Table 1 shows the results:

  • Walking Task: PEGrad reduced current drawn by roughly 19.7% compared to the best manually tuned baseline (\(\lambda=0.0002\)).
  • Factory Comparison: PEGrad used significantly less current (5.65 A) compared to the Factory controller (6.46 A).
  • Safety: The baseline with \(\lambda=0\) (no energy penalty) was so aggressive it wasn’t even safe to run for the full walking test—it took dangerous jumps. PEGrad remained stable and efficient.

Conclusion and Implications

The “Non-conflicting Energy Minimization” paper presents a compelling argument against the traditional method of reward shaping. By treating energy minimization as a gradient projection problem rather than a reward weighting problem, PEGrad offers several advantages:

  1. Hyperparameter-Free: No more grid searches for \(\lambda\).
  2. Safety: It inherently prioritizes task success, preventing the “lazy robot” failure mode.
  3. Efficiency: It achieved up to 64% energy reduction in simulations compared to unconstrained policies.
  4. Transferability: It works on real hardware, translating theoretical torque reductions into actual battery life gains.

Why This Matters

As robots move from labs to the real world—delivery bots, inspection drones, home assistants—energy efficiency becomes a critical driver of economic viability.

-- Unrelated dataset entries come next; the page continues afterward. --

import Summits.BirchSwinnertonDyer.BirchSwinnertonDyer.Theorems.Rank2ObservatoryCubicFieldR56937
import Summits.BirchSwinnertonDyer.BirchSwinnertonDyer.Theorems.Rank2Observatory2DescLinGens
import HarnessLib

/-!
# BirchSwinnertonDyer — rank ≥ 2 observatory: prime elements of the cubic field of `-27 + 61 * X - 16 * X ^ 2 + X ^ 3` (generator addendum `R56937 C1a`)

HONEST FRAMING: per-curve certified theorems and census instruments; no claim on BSD in rank ≥ 2.

Per-FIELD addendum of the KERNEL-2DESC instrument (design `b2b-bsdr2-cert-3/KERNEL-2DESC.md` §9d) for the cubic
field `K = ℚ(α)`, `α` a root of `-27 + 61 * X - 16 * X ^ 2 + X ^ 3` (`Δ = 56937`, `𝓞_K` a PID; file `Rank2ObservatoryCubicFieldR56937`):
for 2 elements `e = c₀ + c₁α + c₂α² = lin aeval_α c₀ c₁ c₂` it certifies the norm (`MonicCubic.normForm`,
`norm_lin_eq`) and primality (norm `±p`, or norm `±p^f` with the residue certificate of `lin_prime_of_pow`);
(totally real field: the signs at the three real places are certified inline per curve). These elements generate the primes
dividing `F′(θ)` for the census curves with this `2`-division field, `N < 5·10⁵` (data: kit job `j130842` + second
implementation `percurve/identities3r.py`); the per-curve files `Rank2Observatory<label>TwoDescRankTwo.lean`
reference them by name (`e_<c₀>_<c₁>_<c₂>_norm|prime`, `m` = minus). Generated by
`percurve/gen_addendum4.py`. Sorry-free; axioms `propext`, `Classical.choice`, `Quot.sound`.
[cite: Marcus2018, Ch. 3, Thm. 22] [cite: Cassels1991LecturesEllipticCurves, §15]
-/

-- single-conjunct summit: `Summit.BirchSwinnertonDyer.BirchSwinnertonDyer.…` repeats the name by design
set_option linter.dupNamespace false

noncomputable section

open scoped NumberField

open Literature.NumberTheory.NumberFields Polynomial NumberField

namespace Summit.BirchSwinnertonDyer.BirchSwinnertonDyer.Rank2Observatory.TwoDescCubic.FieldR56937

/-- `N(5 - α) = 3` (a prime above `3`, residue degree `1`; first met at `455496c1`). [folklore] -/
theorem e_5_m1_0_norm : Algebra.norm ℚ ((lin aeval_α 5 (-1) 0 : 𝓞 (CubicField (-16) 61 (-27))) : (CubicField (-16) 61 (-27))) = ((3 : ℤ) : ℚ) :=
  norm_lin_eq irreducible aeval_α finrank_eq 5 (-1) 0 (by norm_num [MonicCubic.normForm])

/-- `5 - α` is prime (norm `±3`). [cite: Marcus2018, Ch. 3, Thm. 22] -/
theorem e_5_m1_0_prime : Prime (lin aeval_α 5 (-1) 0 : 𝓞 (CubicField (-16) 61 (-27))) :=
  lin_prime_of_prime irreducible aeval_α finrank_eq 5 (-1) 0 (n := 3)
    (by norm_num [MonicCubic.normForm]) (by norm_num)

/-- `N(-31 + 85 * α - 8 * α ^ 2) = -18979` (a prime above `18979`, residue degree `1`; first met at `455496c1`). [folklore] -/
theorem e_m31_85_m8_norm : Algebra.norm ℚ ((lin aeval_α (-31) 85 (-8) : 𝓞 (CubicField (-16) 61 (-27))) : (CubicField (-16) 61 (-27))) = ((-18979 : ℤ) : ℚ) :=
  norm_lin_eq irreducible aeval_α finrank_eq (-31) 85 (-8) (by norm_num [MonicCubic.normForm])

/-- `-31 + 85 * α - 8 * α ^ 2` is prime (norm `±18979`). [cite: Marcus2018, Ch. 3, Thm. 22] -/
theorem e_m31_85_m8_prime : Prime (lin aeval_α (-31) 85 (-8) : 𝓞 (CubicField (-16) 61 (-27))) :=
  lin_prime_of_prime irreducible aeval_α finrank_eq (-31) 85 (-8) (n := -18979)
    (by norm_num [MonicCubic.normForm]) (by norm_num)

end Summit.BirchSwinnertonDyer.BirchSwinnertonDyer.Rank2Observatory.TwoDescCubic.FieldR56937

end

A delivery robot that lasts 6 hours is twice as valuable as one that lasts 3.

PEGrad provides a principled way to squeeze that extra runtime out of the battery without requiring engineers to spend weeks fine-tuning reward functions for every new task or environment. It allows the robot to learn the most efficient way to succeed, dynamically and automatically.

Limitations

The authors note that PEGrad can sometimes conflict with “Style Rewards” (rewards used to make the robot look natural, like “don’t wiggle your feet”). If minimizing energy conflicts with “looking natural,” the robot might choose to look unnatural to save power. Future work will likely look at how to chain multiple objectives (Task > Style > Energy) using recursive projections.

For now, however, PEGrad represents a significant step forward in making RL-controlled robots practical, durable, and energy-aware.